Below are the steps to reproduce the quality metrics reported in our paper. Firstly, you will need to install slightly more packages for the image quality metrics:

```shell
pip install clean-fid torchmetrics image-reward clip datasets
```

Then generate images using both the original BF16 model and our INT4 model on the [MJHQ](https://huggingface.co/datasets/playgroundai/MJHQ-30K) and [DCI](https://github.com/facebookresearch/DCI) datasets:

```shell
python evaluate.py -p int4
python evaluate.py -p bf16
```

* The commands above will generate images from FLUX.1-schnell on both datasets. Use `-m dev` to switch to FLUX.1-dev, or specify a single dataset with `-d MJHQ` or `-d DCI`.
* By default, generated images are saved to `results/$MODEL/$PRECISION`. Customize the output path using the `-o` option if desired.
* You can also adjust the number of inference steps and the guidance scale using `-t` and `-g`, respectively.
  - For FLUX.1-schnell, the defaults are 4 steps and a guidance scale of 0.
  - For FLUX.1-dev, the defaults are 50 steps and a guidance scale of 3.5.
* To accelerate the generation process, you can distribute the workload across multiple GPUs. For instance, if you have $N$ GPUs, on GPU $i (0 \le i < N)$ , you can add the options `--chunk-start $i --chunk-step $N`. This setup ensures each GPU handles a distinct portion of the workload, enhancing overall efficiency.

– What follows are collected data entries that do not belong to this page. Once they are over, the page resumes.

omit [IsDiscreteValuationRing R] in
/-- **`(𝒪/ϖ^b)[ϖ^a] ≅ 𝒪/ϖ^a` for `a ≤ b`** (any domain) (the `ϖ^a`-torsion of `𝒪/ϖ^b` is `ϖ^{b-a}𝒪/ϖ^b𝒪`, cyclic with
annihilator `(ϖ^a)`). [cite: Hungerford1974, Ch. IV Lemma 6.10 (i) (PDF p. 305)] -/
theorem nonempty_torsionBy_quotient_span_pow_linearEquiv (hϖ : Irreducible ϖ) {a b : ℕ} (hab : a ≤ b) :
    Nonempty (torsionBy R (R ⧸ Ideal.span {ϖ ^ b}) (ϖ ^ a) ≃ₗ[R] R ⧸ Ideal.span {ϖ ^ a}) := by
  have hϖ0 : ∀ n : ℕ, ϖ ^ n ≠ 0 := fun n => pow_ne_zero n hϖ.ne_zero
  -- the generator `[ϖ^{b-a}]` of the torsion
  have hgen : (Ideal.Quotient.mk (Ideal.span {ϖ ^ b}) (ϖ ^ (b - a))) ∈
      torsionBy R (R ⧸ Ideal.span {ϖ ^ b}) (ϖ ^ a) := by
    rw [mem_torsionBy_iff, Algebra.smul_def, Ideal.Quotient.algebraMap_eq, ← map_mul,
      Ideal.Quotient.eq_zero_iff_mem, ← pow_add, Nat.add_sub_cancel' hab]
    exact Ideal.mem_span_singleton_self _
  -- the map `r ↦ r · [ϖ^{b-a}]`, `R → (R/ϖ^b)[ϖ^a]`
  let g : R →ₗ[R] torsionBy R (R ⧸ Ideal.span {ϖ ^ b}) (ϖ ^ a) :=
    LinearMap.toSpanSingleton R _ ⟨_, hgen⟩
  -- its kernel is `(ϖ^a)`
  have hker : LinearMap.ker g = Ideal.span {ϖ ^ a} := by
    ext r
    rw [LinearMap.mem_ker, LinearMap.toSpanSingleton_apply, Subtype.ext_iff, SetLike.val_smul,
      ZeroMemClass.coe_zero, Algebra.smul_def, Ideal.Quotient.algebraMap_eq, ← map_mul,
      Ideal.Quotient.eq_zero_iff_mem, Ideal.mem_span_singleton, Ideal.mem_span_singleton]
    constructor
    · rintro ⟨c, hc⟩
      refine ⟨c, mul_right_cancel₀ (hϖ0 (b - a)) ?_⟩
      rw [hc, mul_assoc, mul_comm c, ← mul_assoc, ← pow_add, Nat.add_sub_cancel' hab]
    · rintro ⟨c, rfl⟩
      exact ⟨c, by rw [mul_assoc, mul_comm c, ← mul_assoc, ← pow_add, Nat.add_sub_cancel' hab]⟩
  -- it is surjective: `ϖ^a x ∈ (ϖ^b)` forces `x ∈ (ϖ^{b-a})`
  have hsurj : Function.Surjective g := by
    rintro ⟨x, hx⟩
    obtain ⟨x, rfl⟩ := Ideal.Quotient.mk_surjective x
    rw [mem_torsionBy_iff, Algebra.smul_def, Ideal.Quotient.algebraMap_eq, ← map_mul,
      Ideal.Quotient.eq_zero_iff_mem, Ideal.mem_span_singleton] at hx
    obtain ⟨c, hc⟩ := hx
    refine ⟨c, Subtype.ext ?_⟩
    rw [LinearMap.toSpanSingleton_apply, SetLike.val_smul, Algebra.smul_def, Ideal.Quotient.algebraMap_eq,
      ← map_mul]
    congr 1
    refine mul_left_cancel₀ (hϖ0 a) ?_
    rw [hc, mul_comm c, ← mul_assoc, ← pow_add, Nat.add_sub_cancel' hab]
  exact ⟨(g.quotKerEquivOfSurjective hsurj).symm.trans (Submodule.quotEquivOfEq _ _ hker)⟩

/-- `len_𝒪 ((𝒪/ϖ^b)[ϖ^a]) = a` for `a ≤ b`. [cite: Hungerford1974, Ch. IV Lemma 6.10 (i), (iii) (PDF p. 305)] -/
theorem length_torsionBy_quotient_span_pow (hϖ : Irreducible ϖ) {a b : ℕ} (hab : a ≤ b) :
    Module.length R (torsionBy R (R ⧸ Ideal.span {ϖ ^ b}) (ϖ ^ a)) = a := by
  obtain ⟨e⟩ := nonempty_torsionBy_quotient_span_pow_linearEquiv hϖ hab
  rw [e.length_eq, length_quotient_uniformizer_pow hϖ a]

/-- `(𝒪/𝔪^b)[ϖ^a] ≅ 𝒪/𝔪^a` for `a ≤ b`. [cite: Hungerford1974, Ch. IV Lemma 6.10 (i) (PDF p. 305)] -/
theorem nonempty_torsionBy_quotient_maximalIdeal_pow_linearEquiv (hϖ : Irreducible ϖ) {a b : ℕ} (hab : a ≤ b) :
    Nonempty (torsionBy R (R ⧸ IsLocalRing.maximalIdeal R ^ b) (ϖ ^ a) ≃ₗ[R]
      R ⧸ IsLocalRing.maximalIdeal R ^ a) := by
  obtain ⟨e₁⟩ := nonempty_torsionBy_linearEquiv
    (Submodule.quotEquivOfEq _ _ (maximalIdeal_pow_eq_span_pow hϖ b)) (ϖ ^ a)
  obtain ⟨e₂⟩ := nonempty_torsionBy_quotient_span_pow_linearEquiv hϖ hab
  exact ⟨e₁.trans (e₂.trans (Submodule.quotEquivOfEq _ _ (maximalIdeal_pow_eq_span_pow hϖ a)).symm)⟩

Finally you can compute the metrics for the images with

```shell
python get_metrics.py results/schnell/int4 results/schnell/bf16
```

Remember to replace the example paths with the actual paths to your image folders.

**Notes:**

- The script will calculate quality metrics (CLIP IQA, CLIP Score, Image Reward, FID) only for the first folder specified. Ensure the INT4 results folder is listed first.
- **Similarity Metrics**: If a second folder path is not provided, similarity metrics (LPIPS, PSNR, SSIM) will be skipped.
- **Output File**: Metric results are saved in `metrics.json` by default. Use `-o` to specify a custom output file if needed.